### How to complete this task
Across the whole listing, copy out every line that includes the string "bookkeeping".

### Records provided
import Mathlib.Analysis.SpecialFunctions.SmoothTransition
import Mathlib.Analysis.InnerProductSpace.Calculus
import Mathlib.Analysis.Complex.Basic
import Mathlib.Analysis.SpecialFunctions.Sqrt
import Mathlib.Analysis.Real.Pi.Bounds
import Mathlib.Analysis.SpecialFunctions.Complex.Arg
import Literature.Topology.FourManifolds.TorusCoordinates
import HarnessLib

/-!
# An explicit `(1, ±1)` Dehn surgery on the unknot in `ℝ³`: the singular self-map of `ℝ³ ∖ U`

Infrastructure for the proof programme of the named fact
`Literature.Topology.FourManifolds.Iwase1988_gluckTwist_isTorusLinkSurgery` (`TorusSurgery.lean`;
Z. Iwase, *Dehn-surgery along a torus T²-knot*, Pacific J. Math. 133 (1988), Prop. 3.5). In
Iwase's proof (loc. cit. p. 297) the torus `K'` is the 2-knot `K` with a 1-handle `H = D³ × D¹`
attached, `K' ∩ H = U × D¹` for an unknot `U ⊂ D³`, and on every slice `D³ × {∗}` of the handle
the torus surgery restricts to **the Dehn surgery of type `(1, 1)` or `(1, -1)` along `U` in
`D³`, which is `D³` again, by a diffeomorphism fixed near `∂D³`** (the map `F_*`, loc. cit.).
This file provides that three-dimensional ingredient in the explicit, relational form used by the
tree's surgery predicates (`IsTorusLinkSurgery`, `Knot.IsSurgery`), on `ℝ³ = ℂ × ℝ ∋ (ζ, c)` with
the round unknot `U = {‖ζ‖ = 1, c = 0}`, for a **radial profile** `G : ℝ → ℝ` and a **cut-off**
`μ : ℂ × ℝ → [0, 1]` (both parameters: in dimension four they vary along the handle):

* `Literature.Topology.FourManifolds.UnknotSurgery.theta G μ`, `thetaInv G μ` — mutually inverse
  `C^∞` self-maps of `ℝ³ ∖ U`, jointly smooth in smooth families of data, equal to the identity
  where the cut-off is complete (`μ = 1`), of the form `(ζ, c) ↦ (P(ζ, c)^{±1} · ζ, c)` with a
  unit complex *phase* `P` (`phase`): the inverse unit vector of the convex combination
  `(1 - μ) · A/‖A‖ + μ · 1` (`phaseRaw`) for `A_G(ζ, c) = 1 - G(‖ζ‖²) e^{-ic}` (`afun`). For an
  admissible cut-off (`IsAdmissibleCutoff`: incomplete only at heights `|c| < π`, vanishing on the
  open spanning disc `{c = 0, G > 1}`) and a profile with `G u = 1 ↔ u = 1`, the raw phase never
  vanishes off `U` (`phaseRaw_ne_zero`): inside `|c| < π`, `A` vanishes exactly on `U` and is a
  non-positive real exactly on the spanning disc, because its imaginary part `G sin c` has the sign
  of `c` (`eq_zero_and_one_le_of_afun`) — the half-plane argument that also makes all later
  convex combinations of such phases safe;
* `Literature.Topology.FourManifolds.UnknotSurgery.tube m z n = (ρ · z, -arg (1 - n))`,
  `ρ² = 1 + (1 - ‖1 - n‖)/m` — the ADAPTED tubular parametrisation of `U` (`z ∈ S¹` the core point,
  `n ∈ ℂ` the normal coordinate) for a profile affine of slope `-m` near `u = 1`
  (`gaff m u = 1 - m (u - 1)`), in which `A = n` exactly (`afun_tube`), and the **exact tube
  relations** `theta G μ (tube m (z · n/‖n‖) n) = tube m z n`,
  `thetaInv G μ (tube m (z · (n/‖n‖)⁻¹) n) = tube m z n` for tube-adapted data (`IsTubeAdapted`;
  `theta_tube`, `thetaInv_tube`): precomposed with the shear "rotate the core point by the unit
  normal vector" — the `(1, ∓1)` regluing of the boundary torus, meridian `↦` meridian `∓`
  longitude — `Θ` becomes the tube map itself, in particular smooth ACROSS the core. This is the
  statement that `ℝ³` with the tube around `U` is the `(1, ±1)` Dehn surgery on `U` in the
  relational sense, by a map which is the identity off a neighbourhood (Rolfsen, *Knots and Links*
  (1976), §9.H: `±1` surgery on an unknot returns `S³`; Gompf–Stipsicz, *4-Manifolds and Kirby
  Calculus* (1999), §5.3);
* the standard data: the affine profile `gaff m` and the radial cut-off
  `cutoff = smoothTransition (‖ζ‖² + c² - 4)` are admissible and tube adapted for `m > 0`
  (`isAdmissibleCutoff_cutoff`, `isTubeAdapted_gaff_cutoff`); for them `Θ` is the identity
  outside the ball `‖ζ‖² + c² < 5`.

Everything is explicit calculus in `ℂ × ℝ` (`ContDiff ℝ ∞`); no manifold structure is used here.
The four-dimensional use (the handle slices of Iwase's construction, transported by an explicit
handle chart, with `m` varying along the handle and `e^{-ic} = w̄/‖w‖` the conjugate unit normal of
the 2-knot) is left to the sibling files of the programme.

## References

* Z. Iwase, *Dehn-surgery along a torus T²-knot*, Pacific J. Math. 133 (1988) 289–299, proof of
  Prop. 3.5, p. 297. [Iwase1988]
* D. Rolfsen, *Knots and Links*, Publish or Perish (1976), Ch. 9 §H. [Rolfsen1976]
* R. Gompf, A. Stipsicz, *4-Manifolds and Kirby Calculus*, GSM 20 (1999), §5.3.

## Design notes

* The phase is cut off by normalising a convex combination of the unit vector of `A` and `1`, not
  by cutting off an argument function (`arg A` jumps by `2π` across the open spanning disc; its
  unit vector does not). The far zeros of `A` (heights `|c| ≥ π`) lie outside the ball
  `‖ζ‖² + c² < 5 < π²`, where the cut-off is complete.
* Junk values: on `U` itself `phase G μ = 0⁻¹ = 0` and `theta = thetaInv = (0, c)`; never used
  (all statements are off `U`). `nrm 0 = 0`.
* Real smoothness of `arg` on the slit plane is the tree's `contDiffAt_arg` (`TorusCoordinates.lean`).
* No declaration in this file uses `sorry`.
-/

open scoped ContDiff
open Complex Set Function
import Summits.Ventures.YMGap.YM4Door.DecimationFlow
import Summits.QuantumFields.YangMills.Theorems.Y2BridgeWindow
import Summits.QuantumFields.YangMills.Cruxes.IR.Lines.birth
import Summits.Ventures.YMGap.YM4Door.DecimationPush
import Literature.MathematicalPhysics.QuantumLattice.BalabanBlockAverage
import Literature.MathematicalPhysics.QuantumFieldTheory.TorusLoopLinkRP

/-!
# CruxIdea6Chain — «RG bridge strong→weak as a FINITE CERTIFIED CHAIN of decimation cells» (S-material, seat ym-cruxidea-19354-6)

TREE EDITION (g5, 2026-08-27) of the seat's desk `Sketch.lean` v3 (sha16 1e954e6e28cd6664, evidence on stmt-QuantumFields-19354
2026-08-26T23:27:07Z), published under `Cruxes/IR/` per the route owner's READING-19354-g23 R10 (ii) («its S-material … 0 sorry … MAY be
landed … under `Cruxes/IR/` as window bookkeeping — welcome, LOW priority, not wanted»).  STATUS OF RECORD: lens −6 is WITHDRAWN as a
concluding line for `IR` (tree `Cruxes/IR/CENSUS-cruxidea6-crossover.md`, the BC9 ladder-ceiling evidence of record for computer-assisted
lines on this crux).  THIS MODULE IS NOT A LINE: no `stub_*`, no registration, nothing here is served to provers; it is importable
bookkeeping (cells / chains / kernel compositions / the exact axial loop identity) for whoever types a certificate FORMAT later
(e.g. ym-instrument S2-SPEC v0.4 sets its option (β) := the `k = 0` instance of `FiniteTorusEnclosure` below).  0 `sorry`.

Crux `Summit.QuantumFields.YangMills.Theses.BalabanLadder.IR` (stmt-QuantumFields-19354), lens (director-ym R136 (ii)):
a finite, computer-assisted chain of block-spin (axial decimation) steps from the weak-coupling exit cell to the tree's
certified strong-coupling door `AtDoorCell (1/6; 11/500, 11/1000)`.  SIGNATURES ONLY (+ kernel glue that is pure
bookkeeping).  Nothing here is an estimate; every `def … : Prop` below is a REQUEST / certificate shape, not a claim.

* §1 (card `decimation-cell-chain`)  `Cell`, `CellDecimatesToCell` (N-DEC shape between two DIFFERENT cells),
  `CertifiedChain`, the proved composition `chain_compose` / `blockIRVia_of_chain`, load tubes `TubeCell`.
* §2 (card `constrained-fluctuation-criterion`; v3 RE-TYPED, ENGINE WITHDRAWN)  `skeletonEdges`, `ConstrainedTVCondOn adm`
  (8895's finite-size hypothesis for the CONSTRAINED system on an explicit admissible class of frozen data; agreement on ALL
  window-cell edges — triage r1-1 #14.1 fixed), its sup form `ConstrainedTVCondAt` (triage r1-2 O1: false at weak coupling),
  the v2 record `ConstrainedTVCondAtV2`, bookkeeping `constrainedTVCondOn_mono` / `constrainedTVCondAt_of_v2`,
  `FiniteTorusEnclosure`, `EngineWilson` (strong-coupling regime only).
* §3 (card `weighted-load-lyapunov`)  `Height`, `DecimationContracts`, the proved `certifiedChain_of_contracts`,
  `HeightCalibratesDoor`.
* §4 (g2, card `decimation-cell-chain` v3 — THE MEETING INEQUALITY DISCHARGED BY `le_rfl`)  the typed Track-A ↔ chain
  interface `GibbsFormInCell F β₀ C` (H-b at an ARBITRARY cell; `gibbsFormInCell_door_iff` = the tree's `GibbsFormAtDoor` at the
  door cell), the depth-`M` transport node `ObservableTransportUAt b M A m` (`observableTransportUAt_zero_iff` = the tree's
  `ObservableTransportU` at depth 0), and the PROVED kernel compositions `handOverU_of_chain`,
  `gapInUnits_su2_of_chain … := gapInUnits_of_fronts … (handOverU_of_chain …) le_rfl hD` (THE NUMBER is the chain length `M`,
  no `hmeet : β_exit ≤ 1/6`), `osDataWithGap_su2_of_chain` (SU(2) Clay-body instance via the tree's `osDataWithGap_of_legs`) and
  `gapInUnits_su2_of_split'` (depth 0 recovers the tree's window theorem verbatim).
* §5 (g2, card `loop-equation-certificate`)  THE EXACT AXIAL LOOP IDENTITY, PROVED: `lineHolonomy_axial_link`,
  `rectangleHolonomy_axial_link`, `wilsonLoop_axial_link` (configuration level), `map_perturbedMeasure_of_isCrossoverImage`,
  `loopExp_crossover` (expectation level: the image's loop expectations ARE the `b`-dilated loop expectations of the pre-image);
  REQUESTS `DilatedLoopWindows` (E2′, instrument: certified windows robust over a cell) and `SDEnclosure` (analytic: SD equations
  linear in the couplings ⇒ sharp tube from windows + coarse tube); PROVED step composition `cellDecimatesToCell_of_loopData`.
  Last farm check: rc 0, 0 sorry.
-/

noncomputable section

### Your solution
landed … under `Cruxes/IR/` as window bookkeeping — welcome, LOW priority, not wanted»).  STATUS OF RECORD: lens −6 is WITHDRAWN as a
bookkeeping (cells / chains / kernel compositions / the exact axial loop identity) for whoever types a certificate FORMAT later
bookkeeping).  Nothing here is an estimate; every `def … : Prop` below is a REQUEST / certificate shape, not a claim.
  the v2 record `ConstrainedTVCondAtV2`, bookkeeping `constrainedTVCondOn_mono` / `constrainedTVCondAt_of_v2`,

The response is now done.